The Universe in the Classroom

www.astrosociety.org/uitc

No. 23 - Spring 1993

© 1993, Astronomical Society of the Pacific, 390 Ashton Avenue, San Francisco, CA 94112

Cosmic Collisions

by Sally Stephens, Astronomical Society of the Pacific

One planetary astronomer has likened our solar system to a "cosmic shooting gallery,'' with asteroids and comets whizzing through space, occasionally zooming perilously close to Earth. The cratered surfaces of the Moon, Mercury and Mars show the effects of cosmic collisions.

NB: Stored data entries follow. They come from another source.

import Summits.Ventures.PercRepro.ProfileBiIndepNormConsColoop
import Mathlib.Combinatorics.SetFamily.Shadow

/-!
# PercRepro — THE TWO-MATROID FORM (NC-pair) OF (NC), AND THE INDEPENDENCE-COMPLEX STATEMENT (NMP-I), AS PROPS
(p10, gen 29; proofs/P10-NC-g29.md §3)

For two matroids `M₁, M₂` on one ground set let `BI_j(M₁, M₂) = {X : #X = j, X ∈ I(M₁), E ∖ X ∈ I(M₂)}` (`mixedBiIndepSets`)
and, for an up-set `U` of flats of `M₁`, `u_j = #{X ∈ BI_j(M₁,M₂) : cl₁ X ∈ U}` (`mixedUpCount`).  Deleting / contracting an
element splits `BI_j(M₁,M₂)` into `BI_j(M₁∖f, M₂/f)` and `BI_{j−1}(M₁/f, M₂∖f) + f`, so the class of pairs is closed under the
recursion that a proof of (NC) by induction on `#E` would run; for `M₁ = M₂ = M` the pairs that arise are the fibres
`{Z : Z ∩ A = ∅, B ⊆ Z}` of the bi-independent complex of `M`.
* **CONJECTURE (NC-pair)** (`NormConsPair`, NOT asserted): `u_j · #BI_{j+1} ≤ u_{j+1} · #BI_j` for every pair, every up-set of
  flats of `M₁` and every level — DATA: 0 failures on every ordered pair of matroids on `≤ 5` elements under all permutations
  (173,280 pairs at `n = 5`), 192,080 pairs at `n = 6`, 93,636 pairs at `n = 7` (random permutations), every sub-cube fibre of
  every matroid `n ≤ 6`; `normCons_of_normConsPair`: (NC-pair) ⟹ (NC) (`mixedBiIndepSets_self`).
* **CONJECTURE (NMP-I)** (`IndepNMP`, NOT asserted): the independence complex of every matroid has the normalised matching
  property, `#𝒜 · #I_j ≤ #∂𝒜 · #I_{j+1}` for every `𝒜 ⊆ I_{j+1}` (Mathlib's `Finset.shadow`) — the case `M₁ = free` of
  (NC-pair) by complementation; equivalently uniform independent `(j+1)`-sets stochastically dominate uniform independent
  `j`-sets — DATA: 0 failures on every matroid `n ≤ 9` (1,724,274 tests at `n = 9`, kit j299139, engine twin 1117).
Nothing here asserts (NC-pair), (NMP-I) or (NC).
-/

open scoped Matroid

namespace PercRepro.Cogirth

open Finset ThmH Skew

variable {α : Type} [DecidableEq α]

/-- The mixed bi-independent `j`-sets of the pair `(M₁, M₂)`, on the ground set of `M₁`: `X ∈ I(M₁)` and `E ∖ X ∈ I(M₂)`. -/
noncomputable def mixedBiIndepSets (M₁ M₂ : Matroid α) [M₁.Finite] [M₂.Finite] (j : ℕ) : Finset (Finset α) :=
  (gr M₁).powerset.filter (fun X => X.card = j ∧ rk M₁ X = X.card ∧ rk M₂ (gr M₁ \ X) = (gr M₁ \ X).card)

/-- The pair `(M, M)` gives the bi-independent sets of `M`. -/
theorem mixedBiIndepSets_self (M : Matroid α) [M.Finite] (j : ℕ) : mixedBiIndepSets M M j = biIndepSets M j :=
  rfl

/-- The mixed bi-independent `j`-sets whose `M₁`-closure lies in `U`. -/
noncomputable def mixedUpCount (M₁ M₂ : Matroid α) [M₁.Finite] [M₂.Finite] (U : Finset (Finset α)) (j : ℕ) : ℕ :=
  ((mixedBiIndepSets M₁ M₂ j).filter (fun X => clF M₁ X ∈ U)).card

/-- The pair `(M, M)` gives `u_j(U)`. -/
theorem mixedUpCount_self (M : Matroid α) [M.Finite] (U : Finset (Finset α)) (j : ℕ) :
    mixedUpCount M M U j = upCount M U j :=
  rfl

/-- **CONJECTURE (NC-pair) (NOT asserted)**: for every two finite matroids on one ground set, every up-set `U` of flats of
the first and every level `j`, `u_j(U) · #BI_{j+1}(M₁,M₂) ≤ u_{j+1}(U) · #BI_j(M₁,M₂)`. -/
def NormConsPair (α : Type) [DecidableEq α] : Prop :=
  ∀ (M₁ M₂ : Matroid α) [M₁.Finite] [M₂.Finite], gr M₁ = gr M₂ →
    ∀ (U : Finset (Finset α)), UpFlats M₁ U → ∀ j : ℕ,
      mixedUpCount M₁ M₂ U j * (mixedBiIndepSets M₁ M₂ (j + 1)).card ≤
        mixedUpCount M₁ M₂ U (j + 1) * (mixedBiIndepSets M₁ M₂ j).card

/-- (NC-pair) ⟹ (NC): the pair `(M, M)`. -/
theorem normCons_of_normConsPair (h : NormConsPair α) : NormCons α := by
  intro M _ U hU j
  have h1 := h M M rfl U hU j
  rw [mixedUpCount_self, mixedUpCount_self, mixedBiIndepSets_self, mixedBiIndepSets_self] at h1
  exact h1

/-- The independent `j`-sets of `M`. -/
noncomputable def indepSetsF (M : Matroid α) [M.Finite] (j : ℕ) : Finset (Finset α) :=
  ((gr M).powersetCard j).filter (fun X => rk M X = X.card)

/-- **CONJECTURE (NMP-I) (NOT asserted)**: the independence complex of every finite matroid on `α` has the normalised
matching property between consecutive levels: `#𝒜 · #I_j ≤ #∂𝒜 · #I_{j+1}` for every `𝒜 ⊆ I_{j+1}`. -/
def IndepNMP (α : Type) [DecidableEq α] : Prop :=
  ∀ (M : Matroid α) [M.Finite] (j : ℕ) (𝒜 : Finset (Finset α)), 𝒜 ⊆ indepSetsF M (j + 1) →
    𝒜.card * (indepSetsF M j).card ≤ (shadow 𝒜).card * (indepSetsF M (j + 1)).card

/-- The shadow of a family of independent `(j+1)`-sets consists of independent `j`-sets. -/
theorem shadow_subset_indepSetsF (M : Matroid α) [M.Finite] {j : ℕ} {𝒜 : Finset (Finset α)}
    (h𝒜 : 𝒜 ⊆ indepSetsF M (j + 1)) : shadow 𝒜 ⊆ indepSetsF M j := by
  intro X hX
  rw [mem_shadow_iff] at hX
  obtain ⟨Y, hY, a, ha, rfl⟩ := hX
  have hY' := h𝒜 hY
  unfold indepSetsF at hY' ⊢
  rw [mem_filter, mem_powersetCard] at hY' ⊢
  obtain ⟨⟨hYg, hYc⟩, hYr⟩ := hY'
  refine ⟨⟨(erase_subset _ _).trans hYg, by rw [card_erase_of_mem ha, hYc]; rfl⟩, ?_⟩
  exact rk_eq_card_of_subset_of_rk_eq_card (erase_subset a Y) hYr

end PercRepro.Cogirth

What would happen to us if a large asteroid smashed into the Earth?

  • What killed the dinosaurs?
  • Where did the impact occur?
  • Could such a collision happen again?
  • Is there anything we can do to prevent another major collision?
  • What about the comet that's supposed to hit the Earth in 130 years?
  • Activity: Impact Cratering
  • For further reading about cosmic collisions
  • What killed the dinosaurs?

    In 1980, Nobel-Prize winning physicist Luis Alvarez and his geologist son Walter rocked the scientific world with their proposal that dinosaurs became extinct as the result of an impact of a huge rock from space. They found iridium in a thin layer of clay that marked the boundary between the Cretaceous and Tertiary geological periods, at the same time as the end of the dinosaurs and the rise of mammals. Because iridium is rare in Earth rocks but abundant in rocks in space (for example, in meteorites), they theorized that the iridium had come from a cosmic impact.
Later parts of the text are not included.